Effects Of 8-Week Core Stabilization Exercise With Vitamin D On Pain and Functional Limitation in Adults

Superior University

Status

Active, not recruiting

Conditions

Low Back Pain

Treatments

Combination Product: core stabilization exercise

Diagnostic Test: stabilization exercise

Study type

Interventional

Funder types

Other

Identifiers

NCT06913413

MSRSW/Batch-Fall23/796

Details and patient eligibility

About

Chronic non-specific low back pain (CNSLBP) is a prevalent condition contributing to pain, functional limitations, and reduced quality of life. Core stabilization exercises (CSE) have shown promise in enhancing spinal stability and reducing symptoms. Additionally, vitamin D supplementation plays a critical role in musculoskeletal health.

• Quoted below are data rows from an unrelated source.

import Mathlib.Data.ZMod.Basic
import Mathlib.LinearAlgebra.FreeModule.IdealQuotient
import Mathlib.NumberTheory.RamificationInertia.Valuation
import Mathlib.RingTheory.RamificationInertia.Ramification
import Literature.NumberTheory.GaloisRepresentations.SplitsCompletelyCriteria
import Literature.NumberTheory.Automorphic.AdicCompletionCompact
import Literature.NumberTheory.Automorphic.AdicCompletionUnitNorms
import Literature.RingTheory.DiscreteValuationRing.AdicCompletionHensel
import HarnessLib

/-!
# Square criteria for integers in the completions `K_v` of a number field

Topic `NumberTheory/NumberFields`; namespace `Literature.NumberTheory.NumberFields`. Theorems only (no definition, no
named fact), all fully proved. For a number field `K`, a finite place `v` (a height-one prime of
`𝓞 K`) with completion `K_v = v.adicCompletion K`, and an integer `d ∈ ℤ`, the elementary local
criteria deciding whether `d ∈ K_v²` that are used when an auxiliary quadratic field `ℚ(√d)` is
chosen by the Chinese remainder theorem with prescribed behaviour at finitely many places of `K`
(non-split at some, split at others):

* `not_isSquare_adicCompletion_of_odd_log_valuation` — **`ord_v x` odd ⟹ `x ∉ K_v²`**
  (`ord_v(c²) = 2 ord_v(c)`);
* `not_isSquare_adicCompletion_intCast_of_dvd_of_not_sq_dvd` — **`v ∣ ℓ` absolutely unramified
  (`e(v|ℓ) = 1`, Mathlib's `Ideal.ramificationIdx v ℤ = 1`) and `ℓ ∥ d` ⟹ `d ∉ K_v²`**
  (`ord_v d = e · ord_ℓ d = 1`, Mathlib `intValuation_liesOver`);
* `not_isSquare_adicCompletion_intCast_of_not_isSquare_zmod` — **`N v = ℓ`, `ℓ ∤ d`, `d` a
  non-residue mod `ℓ` ⟹ `d ∉ K_v²`** (a `v`-unit square of `K_v` is congruent to the square of a
  global integer modulo `v` — density of `𝓞 K` in `𝒪_v` — and `𝓞 K ⧸ v ≅ ℤ/ℓ`);
* `not_isSquare_adicCompletion_intCast_of_emod_eight_eq_five` — **`N v = 2`, `d ≡ 5 (mod 8)` ⟹
  `d ∉ K_v²`**, for ANY ramification of `v` over `2`: if `x² = d` then `y = (1 + x)/2` has
  `y² - y = (d - 1)/4`, a `v`-unit, forcing `y ∈ 𝒪_v`; but `a² ≡ a (mod v)` for every `a ∈ 𝓞 K`
  (the residue field is `𝔽₂`) and `y ≡ a (mod 𝔪_v)` for some such `a`, so `y² - y ∈ 𝔪_v` —
  contradiction (equivalently: `ℚ₂(√5)/ℚ₂` is unramified, so `√5 ∈ K_v` forces `𝔽₄ ⊆ κ(v)`);
* `isSquare_adicCompletion_intCast_of_dvd_sub_one` — **`v ∣ ℓ`, `ℓ` odd, `ℓ ∣ d - 1` ⟹
  `d ∈ K_v²`** (Hensel's lemma for `X² - d` at `1` in the Henselian ring `𝒪_v`,
  `Literature.NumberTheory.Automorphic.exists_sq_eq_of_sq_sub_mem_maximalIdeal` with the instance
  `adicCompletionIntegers.henselianLocalRing` of
  `Literature/RingTheory/DiscreteValuationRing/AdicCompletionHensel.lean`);
* `isSquare_adicCompletion_intCast_of_eight_dvd_sub_one` — **`v ∣ 2`, `8 ∣ d - 1` ⟹ `d ∈ K_v²`**
  for ANY ramification of `v` over `2` (Hensel for `X² + X - 2k`, `d = 1 + 8k`, at the simple root `0`;
  then `(2y + 1)² = d`);

with the two bookkeeping lemmas `intCast_mem_asIdeal_iff_of_natCast_mem` (`v ∩ ℤ = pℤ` for
`p ∈ v`) and `valued_intCast_adicCompletion` (`|n|_v = ord_v`-valuation of `n ∈ 𝓞 K`), and
`sq_sub_self_mem_of_absNorm_eq_two` (`a² ≡ a` modulo an ideal of norm `2`).

These are the standard facts of O'Meara §63 (local squares: 63:1 Local Square Theorem, 63:2–63:5 at
non-dyadic and dyadic spots) and Serre, *A Course in Arithmetic*, Ch. II §3.3 (squares in `ℚ_pˣ`),
in the generality of an arbitrary completion `K_v` but only for the residue-degree-one /
unit / uniformiser cases needed by CRT constructions. Not here: the full structure of
`K_vˣ/K_vˣ²` (see `QuadraticForms/SquareClassIndex.lean`), the full dyadic unit square theorem
`1 + 4𝔭_v ⊆ K_v²` for ramified `v ∣ 2` (O'Meara 63:3–63:5) beyond its `1 + 8𝒪_v` part.

## References

* O. T. O'Meara, *Introduction to Quadratic Forms*, Grundlehren 117, Springer (1963), §63A
  (63:1, 63:1a: local squares via Hensel; 63:2: units of non-square residue). [Omeara1963]
* J.-P. Serre, *A Course in Arithmetic*, GTM 7, Springer (1973), Ch. II §3.3. [Serre1973]
* J. W. S. Cassels, *Local Fields*, LMS Student Texts 3 (1986), Ch. 4 Lemma 3.1 (Hensel).
  [Cassels1986]
-/

noncomputable section

open scoped NumberField Valued
open NumberField IsDedekindDomain

namespace Literature.NumberTheory.NumberFields

open Literature.NumberTheory.GaloisRepresentations Literature.NumberTheory.Automorphic

variable {K : Type*} [Field K] [NumberField K]

/-! ### Integers at a place above a rational prime -/

omit [NumberField K] in
/-- If the prime `v` of `𝓞 K` contains the rational prime `p`, then an integer `n` lies in `v` iff
`p ∣ n` (`v ∩ ℤ = pℤ`, `liesOver_span_of_natCast_mem_asIdeal`). [folklore] -/
theorem intCast_mem_asIdeal_iff_of_natCast_mem {p : ℕ} (hp : p.Prime) (v : HeightOneSpectrum (𝓞 K))
    (hv : ((p : ℕ) : 𝓞 K) ∈ v.asIdeal) (n : ℤ) :
    (n : 𝓞 K) ∈ v.asIdeal ↔ (p : ℤ) ∣ n := by
  have h := (liesOver_span_of_natCast_mem_asIdeal hp v hv).over
  rw [← Ideal.mem_span_singleton, h, Ideal.under_def, Ideal.mem_comap, eq_intCast]

/-- The valuation in `K_v` of (the image of) an integer `n` is the `v`-adic valuation of `n ∈ 𝓞 K`.
[folklore] -/
theorem valued_intCast_adicCompletion (v : HeightOneSpectrum (𝓞 K)) (n : ℤ) :
    Valued.v ((n : v.adicCompletion K)) = v.intValuation (n : 𝓞 K) := by
  rw [← map_intCast (algebraMap K (v.adicCompletion K)) n,
    ← map_intCast (algebraMap (𝓞 K) K) n]
  exact (HeightOneSpectrum.valuedAdicCompletion_eq_valuation' v _).trans
    (HeightOneSpectrum.valuation_of_algebraMap v _)

/-- At a place `v ∋ p`, an integer prime to `p` is a `v`-adic unit: `|n|_v = 1`. [folklore] -/
theorem valued_intCast_adicCompletion_eq_one {p : ℕ} (hp : p.Prime) (v : HeightOneSpectrum (𝓞 K))
    (hv : ((p : ℕ) : 𝓞 K) ∈ v.asIdeal) {n : ℤ} (hn : ¬ (p : ℤ) ∣ n) :
    Valued.v ((n : v.adicCompletion K)) = 1 := by
  rw [valued_intCast_adicCompletion]
  exact HeightOneSpectrum.intValuation_eq_one_iff.2
    (fun h => hn ((intCast_mem_asIdeal_iff_of_natCast_mem hp v hv n).1 h))

/-! ### Odd valuation -/

/-- **An element of odd valuation is not a square in `K_v`** (`ord_v(c²) = 2 ord_v(c)`; O'Meara
§63A). [folklore] -/
theorem not_isSquare_adicCompletion_of_odd_log_valuation (v : HeightOneSpectrum (𝓞 K)) {x : K}
    (hx : x ≠ 0) (hodd : ¬ (2 : ℤ) ∣ WithZero.log (v.valuation K x)) :
    ¬ IsSquare (algebraMap K (v.adicCompletion K) x) := by
  rintro ⟨c, hc⟩
  have hval : ∀ r : K, Valued.v (algebraMap K (v.adicCompletion K) r) = v.valuation K r :=
    fun r => HeightOneSpectrum.valuedAdicCompletion_eq_valuation' v r
  have hc0 : c ≠ 0 := by
    rintro rfl
    rw [mul_zero, map_eq_zero_iff _ (algebraMap K (v.adicCompletion K)).injective] at hc
    exact hx hc
  have hvc : Valued.v c ≠ 0 := (Valuation.ne_zero_iff _).2 hc0
  apply hodd
  rw [← hval, hc, map_mul, WithZero.log_mul hvc hvc]
  exact ⟨WithZero.log (Valued.v c), (two_mul _).symm⟩

/-! ### `ℓ ∥ d` at a place with `e(v | ℓ) = 1` -/

/-- **`ℓ ∥ d` is not a square in `K_v` at a place `v ∣ ℓ` with `e(v | ℓ) = 1`**: by Mathlib's
`intValuation_liesOver`, `ord_v d = e(v|ℓ) · ord_ℓ d = 1` is odd. (Here `e(v|ℓ)` is Mathlib's
`Ideal.ramificationIdx v ℤ`, equal to `ramificationIdx' (ℓ) v` by
`Ideal.ramificationIdx'_eq_ramificationIdx`.) [folklore] -/
theorem not_isSquare_adicCompletion_intCast_of_dvd_of_not_sq_dvd (v : HeightOneSpectrum (𝓞 K))
    {ℓ : ℕ} (hℓ : ℓ.Prime) (hℓv : ((ℓ : ℕ) : 𝓞 K) ∈ v.asIdeal) (he : v.asIdeal.ramificationIdx ℤ = 1)
    {d : ℤ} (h1 : (ℓ : ℤ) ∣ d) (h2 : ¬ ((ℓ : ℤ) ^ 2 ∣ d)) :
    ¬ IsSquare (algebraMap K (v.adicCompletion K) (d : K)) := by
  have hℓ0 : (ℓ : ℤ) ≠ 0 := by exact_mod_cast hℓ.ne_zero
  have hd0 : d ≠ 0 := by
    rintro rfl
    exact h2 (dvd_zero _)
  -- the place `(ℓ)` of `ℤ` below `v`
  have hprime : (Ideal.span {(ℓ : ℤ)}).IsPrime :=
    (Ideal.span_singleton_prime hℓ0).mpr (Nat.prime_iff_prime_int.mp hℓ)
  have hbot : Ideal.span {(ℓ : ℤ)} ≠ ⊥ := by
    rw [ne_eq, Ideal.span_singleton_eq_bot]
    exact hℓ0
  set u : HeightOneSpectrum ℤ := ⟨Ideal.span {(ℓ : ℤ)}, hprime, hbot⟩ with hu
  haveI hlo : v.asIdeal.LiesOver u.asIdeal := liesOver_span_of_natCast_mem_asIdeal hℓ v hℓv
  -- `e(v | ℓ) = 1`
  have he' : u.asIdeal.ramificationIdx' v.asIdeal = 1 := by
    rw [Ideal.ramificationIdx'_eq_ramificationIdx u.asIdeal v.asIdeal hbot]
    exact he
  -- `ord_ℓ d = 1`
  obtain ⟨d', rfl⟩ := h1
  have hd' : ¬ (ℓ : ℤ) ∣ d' := fun h => h2 (by rw [sq]; exact mul_dvd_mul_left _ h)
  have hud : u.intValuation ((ℓ : ℤ) * d') = WithZero.exp (-1 : ℤ) := by
    rw [map_mul, HeightOneSpectrum.intValuation_singleton (v := u) hℓ0 rfl,
      HeightOneSpectrum.intValuation_eq_one_iff.2 (by rwa [hu, Ideal.mem_span_singleton]), mul_one]
  -- transfer to `v`
  have hvd : v.intValuation (((ℓ : ℤ) * d' : ℤ) : 𝓞 K) = WithZero.exp (-1 : ℤ) := by
    have h := HeightOneSpectrum.intValuation_liesOver u v ((ℓ : ℤ) * d')
    rw [he', pow_one, hud] at h
    rw [← map_intCast (algebraMap ℤ (𝓞 K))]
    exact h.symm
  refine not_isSquare_adicCompletion_of_odd_log_valuation v (by exact_mod_cast hd0) ?_
  rw [← map_intCast (algebraMap (𝓞 K) K), HeightOneSpectrum.valuation_of_algebraMap, hvd,
    WithZero.log_exp]
  decide

/-! ### Unit non-residue at a place of degree one -/

/-- **A unit integer which is a non-residue modulo `ℓ = N v` is not a square in `K_v`** (O'Meara
63:2 / Serre II §3.3 at a place of degree one, where `𝓞 K ⧸ v ≅ ℤ/ℓ`): if `c² = d` in `K_v` then
`c ∈ 𝒪_vˣ` is congruent modulo `𝔪_v` to a global integer `a` (`𝓞 K` is dense in `𝒪_v`,
`Literature.NumberTheory.Automorphic.exists_ringOfIntegers_valued_sub_lt_one`), and `a² ≡ d (mod v)`.
[cite: Omeara1963, §63A 63:2] -/
theorem not_isSquare_adicCompletion_intCast_of_not_isSquare_zmod (v : HeightOneSpectrum (𝓞 K))
    {ℓ : ℕ} (hℓ : ℓ.Prime) (hN : Ideal.absNorm v.asIdeal = ℓ) {d : ℤ} (hℓd : ¬ ((ℓ : ℤ) ∣ d))
    (hsq : ¬ IsSquare ((d : ZMod ℓ))) :
    ¬ IsSquare (algebraMap K (v.adicCompletion K) (d : K)) := by
  classical
  rintro ⟨c, hc⟩
  have hval : ∀ r : K, Valued.v (algebraMap K (v.adicCompletion K) r) = v.valuation K r :=
    fun r => HeightOneSpectrum.valuedAdicCompletion_eq_valuation' v r
  have hℓv : ((ℓ : ℕ) : 𝓞 K) ∈ v.asIdeal := by
    have h := Ideal.absNorm_mem v.asIdeal
    rwa [hN] at h
  -- `|d|_v = |c|_v = 1`
  have hcc : c * c = (d : v.adicCompletion K) := by rw [← hc, map_intCast]
  have hvd : Valued.v ((d : v.adicCompletion K)) = 1 :=
    valued_intCast_adicCompletion_eq_one hℓ v hℓv hℓd
  have hvc : Valued.v c = 1 := by
    have hcp : Valued.v c ^ 2 = 1 := by rw [← map_pow, sq, hcc, hvd]
    rcases lt_trichotomy (Valued.v c) 1 with h | h | h
    · exact absurd hcp (pow_lt_one₀ zero_le h two_ne_zero).ne
    · exact h
    · exact absurd hcp (one_lt_pow₀ h two_ne_zero).ne'
  -- approximate `c` by a global integer `a`: then `a² ≡ d (mod v)`
  obtain ⟨a, ha⟩ := exists_ringOfIntegers_valued_sub_lt_one K v
    ⟨c, (Valuation.mem_valuationSubring_iff _ _).2 hvc.le⟩
  set A : v.adicCompletion K := algebraMap K (v.adicCompletion K) (algebraMap (𝓞 K) K a) with hA
  change Valued.v (A - c) < 1 at ha
  have hvA : Valued.v A ≤ 1 := by
    rw [hA, hval]
    exact HeightOneSpectrum.valuation_le_one v a
  have hmem : a ^ 2 - (d : 𝓞 K) ∈ v.asIdeal := by
    rw [← HeightOneSpectrum.valuation_lt_one_iff_mem (K := K), ← hval]
    have h : algebraMap K (v.adicCompletion K) (algebraMap (𝓞 K) K (a ^ 2 - (d : 𝓞 K))) =
        (A - c) * (A + c) := by
      rw [map_sub, map_pow, map_sub, map_pow, map_intCast, map_intCast, ← hA, ← hcc]
      ring
    rw [h, map_mul]
    have hAc : Valued.v (A + c) ≤ 1 := le_trans (Valuation.map_add _ _ _) (max_le hvA hvc.le)
    calc Valued.v (A - c) * Valued.v (A + c) ≤ Valued.v (A - c) * 1 := mul_le_mul_right hAc _
      _ < 1 := by rw [mul_one]; exact ha
  -- `𝓞 K ⧸ v ≅ ℤ/ℓ`
  haveI : Finite (𝓞 K ⧸ v.asIdeal) := Ideal.finiteQuotientOfFreeOfNeBot _ v.ne_bot
  letI : Fintype (𝓞 K ⧸ v.asIdeal) := Fintype.ofFinite _
  have hcard : Fintype.card (𝓞 K ⧸ v.asIdeal) = ℓ := by
    rw [← Nat.card_eq_fintype_card, ← Submodule.cardQuot_apply, ← Ideal.absNorm_apply, hN]
  let ψ := (ZMod.ringEquivOfPrime (𝓞 K ⧸ v.asIdeal) hℓ hcard).symm
  apply hsq
  refine ⟨ψ (Ideal.Quotient.mk v.asIdeal a), ?_⟩
  have hq : Ideal.Quotient.mk v.asIdeal (a ^ 2) = Ideal.Quotient.mk v.asIdeal (d : 𝓞 K) := by
    rw [Ideal.Quotient.eq]
    exact hmem
  rw [← map_mul, ← sq, ← map_pow, hq, map_intCast, map_intCast]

Study objective will be to determine combined effect of vitamin D supplementation and core Stabilization exercises is better than core Stabilization Exercises alone in reducing pain-related and functional independence among chronic non-specific low back patient A randomized controlled trial will be conducted on 52 adults aged 25-45 diagnosed with Chronic non-specific low back pain.

Full description

Subjects will be divided into two groups: the intervention group will receive an 8-week Core stabilization exercises program alongside daily vitamin D supplementation, while the control group will receive either Core stabilization exercises alone Visual Analog Scale (VAS), and Oswestry Disability

Enrollment

52 patients

Sex

All

Ages

25 to 40 years old

Volunteers

No Healthy Volunteers

Inclusion criteria

Adults aged 25 to 45 years will be included.
Both gender Male /Female will participate.
Subjects with diagnosed non-specific low lumber pain persisting for at least 12 weeks will be included.
Subjects must have baseline pain score of ≥4 on the Visual Analog Scale.
Confirmed serum vitamin D levels <30 ng/m will be included

Exclusion criteria

Low lumber pain due to specific causes such as fracture malignancy infection or inflammatory diseases (e.g. ankylosing spondylitis).
Presence of significant comorbidities that could interfere with participation (e.g. cardiovascular neurological or respiratory disorders).
History of spinal surgery within the last year.
Subjects currently taking vitamin D supplements or undergoing other treatments for vitamin D deficiency.
Use of medications such as corticosteroids or opioids that might affect pain perception or functional assessment.
Enrolled in any other physical therapy or pain management program within the last three months.